TS does a poor job implementing types. However, it has types and it even allows to do some advanced things with them. The last two installments (Part 4 and Part 5) allowed me to go places I would not be able to reach in most mainstream languages.

If developers start using types, the languages will expand support for them.
This will feed some gradual change. The hope for existence of such a feedback loop is what prompted me to write this series.

Should more advanced types be used in a project? Ideally (and IMO) that decision should be made by the developers. I have presented plenty of pros. The biggest obstacle is the learning curve. I am afraid this learning needs to happen outside of the project work. In reality, this means that the decision has to be made based on what the team knows already.

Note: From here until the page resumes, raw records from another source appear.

/-!
# The numerical LEVEL criterion: `HC(Y × Z)` from `HC(Y)`, `HC(Z)` and the vanishing of the products `h^{r+1+k, r−k}(Y) · h^{t+1+k, t−k}(Z)` (`k ≥ 0`; top odd degrees `2r+1`, `2t+1`) and
# `h^{μ+k, μ−k}(Y) · h^{ν+k, ν−k}(Z)` (`k ≥ 1`; top even degrees `2μ`, `2ν`) — the TOP degrees only; every surface, threefold × fourfold, fourfold × `Z`, two fourfolds, numerically
# (Voisin I §7.1.1, §7.3.1 Def. 7.22, §11.3.3 Thm. 11.38–11.40, Lemma 11.41, pp. 285–287, Thm. 11.30; Huybrechts K3 Ch. 3 Def. 2.5; Voisin II Prop. 9.20; Deligne Hodge II 1.2.5, 2.1.13)

Family `hodge`, lane `lit-hodgefound` (Track 2 foundations library; Layers A1/A2/A4), layer `Literature/AlgebraicGeometry/HodgeTheory`.  THEOREMS ONLY (no definition, no named fact,
no instance, no notation; D-0026 net debt `0`).  Prover seat `lit-hodgefound-p21` (generation 40, row g40-#7), sequel of g40-#5/#6 (`BettiTranscendentalPartMinimalityHodgeLevelProducts`:
`HC(Y × Z)` ⟸ `HC(Y)`, `HC(Z)`, `Hom_HS(H^{mₒ}(Y), H^{nₒ}(Z)(s)) = 0` and the even LEVEL products `h^{μ+k,μ−k}(Y) · h^{ν+k,ν−k}(Z) = 0`).  Here the remaining `Hom` condition on the top ODD degrees is
made numerical too, by the tree's Hodge-disjointness lemma `hodgeHom_toLinearMap_eq_zero_of_forall_piece_eq_bot_or` (p29 g31) and Hodge symmetry, so that **the whole criterion reads off the
Hodge diamonds of the two factors in their four top degrees**.

THE MATHEMATICS.  Let `Y`, `Z` be smooth projective of dimensions `m, n ≥ 1`, with top odd degrees `mₒ = 2r + 1` (`2r+1 ≤ m ≤ 2r+2`), `nₒ = 2t + 1`, and top even degrees `2μ`, `2ν`.  A morphism of
Hodge structures `H^{2r+1}(Y) → H^{2t+1}(Z)(t − r)` maps `H^{p, 2r+1−p}(Y)` into `H^{p+t−r, t+r+1−p}(Z)`; if for every `p` one of the two pieces vanishes the morphism is `0` (the pieces span, Voisin
§7.1.1; the tree's `hodgeHom_toLinearMap_eq_zero_of_forall_piece_eq_bot_or`).  By Hodge symmetry it suffices to test the upper halves `p = r + 1 + k`, `k ≥ 0`: **`Hom_HS(H^{2r+1}(Y), H^{2t+1}(Z)(t−r)) = 0`
as soon as `h^{r+1+k, r−k}(Y) · h^{t+1+k, t−k}(Z) = 0` for `0 ≤ k ≤ min(r, t)`** (§1).  With g40-#5 (§3 there: the even condition from `h^{μ+k,μ−k}(Y) · h^{ν+k,ν−k}(Z) = 0`, `1 ≤ k ≤ min(μ,ν)`, by the
MINIMALITY of the transcendental part) this gives the **numerical level criterion** (§2): **`HC(Y × Z)` ⟸ `HC(Y)`, `HC(Z)`, `h^{r+1+k, r−k}(Y) · h^{t+1+k, t−k}(Z) = 0` (`0 ≤ k ≤ min(r,t)`) and
`h^{μ+k, μ−k}(Y) · h^{ν+k, ν−k}(Z) = 0` (`1 ≤ k ≤ min(μ,ν)`).**  Compared with the tree's numerical WINDOW criterion (`BettiUniverse.hodgeConjectureFor_tensor_of_forall_reducedWindow_hodgeNumber_mul_eq_zero`,
p29 g33: products over ALL reduced-window degree pairs `(i, j)`), only the four TOP degrees enter, and in the even degrees the `(μ,μ) × (ν,ν)` products — never zero — are not asked (the
transcendental parts take care of them); by hard Lefschetz the top degrees dominate the lower ones, so nothing is lost.  Instances (§3): **every surface `S`: `HC(S × Z)` ⟸ `HC(Z)`,
`q(S) · h^{t+1,t}(Z) = 0`, `p_g(S) · h^{ν+1,ν−1}(Z) = 0`**; `S ×` fourfold ⟸ `HC(F)`, `q(S) · h^{2,1}(F) = 0`, `p_g(S) · h^{3,1}(F) = 0`; threefold × fourfold ⟸ `HC(F)`, `h^{2,1}(T) h^{2,1}(F) = 0`,
`h^{3,0}(T) h^{3,0}(F) = 0`, `h^{2,0}(T) h^{3,1}(F) = 0`; **fourfold × `Z`**; **two fourfolds ⟸ `HC(F)`, `HC(F')`, `h^{2,1}h'^{2,1} = 0`, `h^{3,0}h'^{3,0} = 0`, `h^{3,1}h'^{3,1} = 0`, `h^{4,0}h'^{4,0} = 0`**
(the tree's `…tensor_fourfolds_of_hodgeNumber_mul_eq_zero` needs in addition `p_g(F) = 0 ∨ Hdg²(H⁴F') = H⁴(F')` and its mirror).

THE PRINTS.  C. Voisin (2002) [VoisinHodgeI2002] §7.1.1 (Hodge decomposition, Hodge symmetry `h^{p,q} = h^{q,p}`), §7.3.1 Def. 7.22 (morphisms of bidegree `(0,0)`), §6.1.3 Cor. 6.13, §11.3.1 Thm. 11.30,
§11.3.3 Thm. 11.38–11.40, Lemma 11.41, pp. 285–287.  D. Huybrechts (2016) [Huybrechts2016K3] Ch. 3 Def. 2.5, Lemma 3.1.  C. Voisin (2003) [VoisinHodgeII2003] §9.2.4 Prop. 9.20.  P. Deligne (1971)
[DeligneHodgeII1971] 1.2.5, 2.1.13; (2000) [Deligne2000] §1.

THE OBJECTS (all the tree's).  `Hⁱ(X) = BettiUniverse.hodge hHD hX i`, `hodgeNumber`, `piece`, `tateTwist`, `cast`, `cast_piece`, `piece_tateTwist`, `hodgeNumber_symm_holds`,
`hodgeHom_toLinearMap_eq_zero_of_forall_piece_eq_bot_or`, `BettiUniverse.piece_hodge_eq_bot_of_lt_left/right`, `BettiUniverse.piece_hodge_eq_bot_iff_hodgeNumber_eq_zero`, g40-#5's
`BettiUniverse.hodgeConjectureFor_tensor_of_subsingleton_hom_odd_of_forall_hodgeNumber_mul_eq_zero`, `hodgeConjectureFor_of_dim_le_three_holds`.

WHAT IS PROVED.
* §1 **`BettiUniverse.subsingleton_hom_hodge_odd_twist_of_forall_hodgeNumber_mul_eq_zero`** (`Hom_HS(H^{2r+1}(Y), H^{2t+1}(Z)(t−r)) = 0` from `h^{r+1+k,r−k}(Y) · h^{t+1+k,t−k}(Z) = 0`, `0 ≤ k ≤ min(r,t)`).
* §2 **`BettiUniverse.hodgeConjectureFor_tensor_of_forall_hodgeNumber_mul_eq_zero`** (the numerical level criterion, all dimensions).
* §3 **`BettiUniverse.hodgeConjectureFor_surface_tensor_of_hodgeNumber_mul_eq_zero`** (every surface × `Z`), `…surface_tensor_fourfold_of_hodgeNumber_mul_eq_zero`,
  `…threefold_tensor_fourfold_of_hodgeNumber_mul_eq_zero'` (three products), **`…fourfold_tensor_of_forall_hodgeNumber_mul_eq_zero`** (fourfold × `Z`),
  **`…tensor_fourfolds_of_hodgeNumber_mul_eq_zero'`** (four products).

## References
* [VoisinHodgeI2002] C. Voisin, *Hodge Theory and Complex Algebraic Geometry I* (2002) — §6.1.3 Cor. 6.13; §7.1.1; §7.3.1 Def. 7.22; §11.3.1 Thm. 11.30; §11.3.3 Thm. 11.38–11.40, Lemma 11.41, pp. 285–287.
* [Huybrechts2016K3] D. Huybrechts, *Lectures on K3 Surfaces* (2016) — Ch. 3 Def. 2.5, Lemma 3.1.
* [VoisinHodgeII2003] C. Voisin, *Hodge Theory and Complex Algebraic Geometry II* (2003) — §9.2.4 Prop. 9.20.
* [DeligneHodgeII1971] P. Deligne, *Théorie de Hodge II* (1971) — 1.2.5, 2.1.13.
* [Deligne2000] P. Deligne, *The Hodge conjecture* (Clay, 2000) — §1.

## Provenance
Lane `lit-hodgefound` (Hodge path, Track 2), prover seat `lit-hodgefound-p21` (generation 40), self-proposed row g40-#7 (sequel of g40-#5/#6; uses p29's g31 `BettiHodgeConjectureProductsHodgeDisjointWindow`
(`hodgeHom_toLinearMap_eq_zero_of_forall_piece_eq_bot_or`)).
-/

noncomputable section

So the answer for some teams could yes today, for some could be no today but a yes in the future.
My personal approach is to make sure that TS code is approachable and my goal is to make it principled within this constraint.
This is not very easy to do, it is much easier to use principled types than principled patterns. It is also easier to write principled code in an environment where principled is not considered odd.
It is also good to be able to scratch the itch and keep practicing the real thing, I have my backend work to do that, lots of people do not have that luxury.

This series was a long journey, I am happy I took it, but I am also happy the effort is now mostly behind me. Big thanks to all of you who stayed with me all the way to this end.
Thank you to everyone who messaged me corrections and comments. Please let me know your thoughts on this installment.
Good luck with your projects, I hope you will use types!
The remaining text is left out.